To be honest, I never really had a special interest in vampires. They sort of slimed their way into my first novel because they were an essential icon of goth culture at the time—they’re kind of passé now, I think—and after Lost Souls was a success, people expected me to be much more interested in them than I was.
(From an interview in Vice Magazine, “Poppy Z. Brite Is The King/Queen Of New Orleans” by Amy Kellner, 2008)
I went back and forth a little bit, debated, asked a few people what they thought, and ultimately decided to include Poppy Z. Brite on my list of the top 20 women that I chose to feature during Women in Horror Month this year, because although Poppy self-identifies almost completely as male rather than female, Poppy was still female at the time of publication of most of the notable works below.
Although known for featuring more male characters, Poppy Z. Brite has been, without a doubt, one of the most influential figures to women writing horror and as an influence on the genre in general, and with good reason. Works like Lost Souls and Drawing Blood are some of the most praised works in the genre, and fans of horror with a gothic sensibility continue to discover them even to this day, a testament to their lasting impact.
What to Read First: Brite’s work is very diverse, and many novels can be considered stand-alone. Depending on where your interests rank, if you’re big on vampires, I would recommend Lost Souls, or if you’re more into short story collections, start with Wormwood.
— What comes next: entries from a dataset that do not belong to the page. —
/-!
# The two-sided exponential kernel `e^{-c|v|}`: Fourier pair and the Plancherel form of its
# quadratic form

Analysis/Fourier support file (everything proved; no definitions, no named facts).

For `c > 0` the (unnormalised) Fourier transform of the two-sided exponential is the Cauchy
(Abel–Poisson) multiplier,

  `∫_ℝ e^{-c|v|} e^{iwv} dv = 2c / (c² + w²)`      (`integral_exp_neg_mul_abs_mul_cexp`),

equivalently, in Mathlib's normalisation, `𝓕[e^{-c|·|}](w) = 2c / (c² + (2πw)²)`
(`fourier_exp_neg_mul_abs`); by Fourier inversion (Mathlib's `Continuous.fourierInv_fourier_eq`,
both sides being integrable)

  `e^{-c|v|} = (1/2π) ∫_ℝ (2c/(c² + z²)) e^{izv} dz`      (`exp_neg_mul_abs_eq_integral`),

and hence, by Fubini, the quadratic form of the kernel `e^{-c|t-u|}` against an integrable `f` is
the (manifestly non-negative) spectral integral

  `∫∫ e^{-c|t-u|} f(u) conj f(t) du dt = (1/2π) ∫_ℝ (2c/(c²+z²)) |f̂(z)|² dz`,
  `f̂(z) = ∫ f(x) e^{izx} dx`      (`integral_prod_exp_neg_mul_abs_sub`, iterated form
  `integral_integral_exp_neg_mul_abs_sub`, non-negativity `integral_integral_exp_neg_mul_abs_sub_nonneg`).

This is the `e^{-c|v|} ↔ 2c/(c²+z²)` instance of Bochner's theorem, used in
`Literature/NumberTheory/LFunctions/ZetaScrewThm43Proofs.lean` (the archimedean part of Suzuki's
hermitian form, [Suzuki2023, §4.4]) where the transform is written `∫ f(x)e^{izx}dx` as in that
corpus (`suzukiHat`); the statements below spell the transform out as an integral so that this file
depends on Mathlib only.

## References

* L. Grafakos, *Classical Fourier Analysis*, 3rd ed., GTM 249, Springer (2014): Exercise 2.2.11 (b)
  (the Poisson-kernel pair `(e^{-2π|x|})^ = Γ((n+1)/2)π^{-(n+1)/2}(1+|ξ|²)^{-(n+1)/2}`, PDF p. 133),
  Example 1.2.16 (`P ∈ L¹`, PDF p. 49), §2.2.4 / Exercise 2.2.6 (inversion on `L¹`, PDF p. 129).
  [Grafakos2014]
* M. Suzuki, *Aspects of the screw function corresponding to the Riemann zeta-function*,
  J. Lond. Math. Soc. (2) 108 (2023), §4.3, eqs. (4.9)–(4.10) (the kernel/multiplier identity this
  file instantiates). [Suzuki2023]
* S. Bochner, *Vorlesungen über Fouriersche Integrale* (1932), §20 (background).
-/

noncomputable section

open MeasureTheory Set Complex Real Filter
open scoped ComplexConjugate FourierTransform Topology

namespace Literature.Analysis.Fourier

/-! ### The Fourier transform of `e^{-c|v|}` -/

/-- On `(0, ∞)`: `e^{-c|v|} e^{iwv} = e^{(-c + iw)v}`. [folklore] -/
private theorem exp_neg_mul_abs_mul_cexp_eq_of_pos (c w : ℝ) {v : ℝ} (hv : 0 < v) :
    (Real.exp (-(c * |v|)) : ℂ) * cexp (I * w * v) = cexp ((-c + I * w) * v) := by
  rw [abs_of_pos hv, Complex.ofReal_exp, ← Complex.exp_add]
  congr 1
  push_cast
  ring

/-- On `(-∞, 0]`: `e^{-c|v|} e^{iwv} = e^{(c + iw)v}`. [folklore] -/
private theorem exp_neg_mul_abs_mul_cexp_eq_of_nonpos (c w : ℝ) {v : ℝ} (hv : v ≤ 0) :
    (Real.exp (-(c * |v|)) : ℂ) * cexp (I * w * v) = cexp ((c + I * w) * v) := by
  rw [abs_of_nonpos hv, Complex.ofReal_exp, ← Complex.exp_add]
  congr 1
  push_cast
  ring

/-- `v ↦ e^{-c|v|} e^{iwv}` is integrable on `(0, ∞)` (`c > 0`). [folklore] -/
private theorem integrableOn_exp_neg_mul_abs_mul_cexp_Ioi {c : ℝ} (hc : 0 < c) (w : ℝ) :
    IntegrableOn (fun v : ℝ ↦ (Real.exp (-(c * |v|)) : ℂ) * cexp (I * w * v)) (Ioi 0) := by
  have ha : (-(c : ℂ) + I * w).re < 0 := by simp [hc]
  exact (integrableOn_exp_mul_complex_Ioi ha 0).congr_fun
    (fun v hv ↦ (exp_neg_mul_abs_mul_cexp_eq_of_pos c w hv).symm) measurableSet_Ioi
Drawing Blood is also a great place to start.
For a more complete bibliography, visit this link:
Lost Souls (1992, Dell)
Wormwood (short story collection) (1993, Dell)
Drawing Blood (1993, Dell)
Exquisite Corpse (1996, Touchstone)
Wrong Things (with Caitlin R. Kiernan) (2001, Subterranean Press)
The Devil You Know (short story collection) (2003, Gauntlet Press)
Liquor (2004, Three Rivers Press)
Prime (2005, Three Rivers Press)
Soul Kitchen (2006, Three Rivers Press)
* Born Melissa Ann Brite
* Native of New Orleans, Louisiana
* Has done a Crow-inspired take off set in New Orleans called The Crow: The Lazarus Heart (1999, Harper Entertainment)
* Loves UNC basketball and is a huge fan of the football team the New Orleans Saints
* Passionate about rescuing cats
* Became one of the first New Orleanians that began to re-populate the city after the devastation of Hurricane Katrina
* First story was written (dictated into a tape recorder) at the age of 3 and started submitting stories at the age of 12
* Fan of John Kennedy O’Toole, J.D. Salinger, and Neil Gaiman, among many others
* Wrote a biography of rock singer Courtney Love
* Wrote an interesting and morbid eulogy for William Burroughs
* First published short story was “Optional Music for Voice and Piano,” published in THE HORROR SHOW (which became defunct in 1988)
* Edited collections Love in Vein (1994, Harper Prism) and Love in Vein II (1997, Harper Prism)
* Has been nominated for a slew of major awards for horror and fantasy fiction, including the Bram Stoker Award, the Lambda Award,
* Won an International Horror Guild Award for Best Anthology for Love in Vein
* For a complete award bibliography, visit this link
Current projects: Sadly, Poppy Z. Brite has taken a hiatus from producing new material for the time being.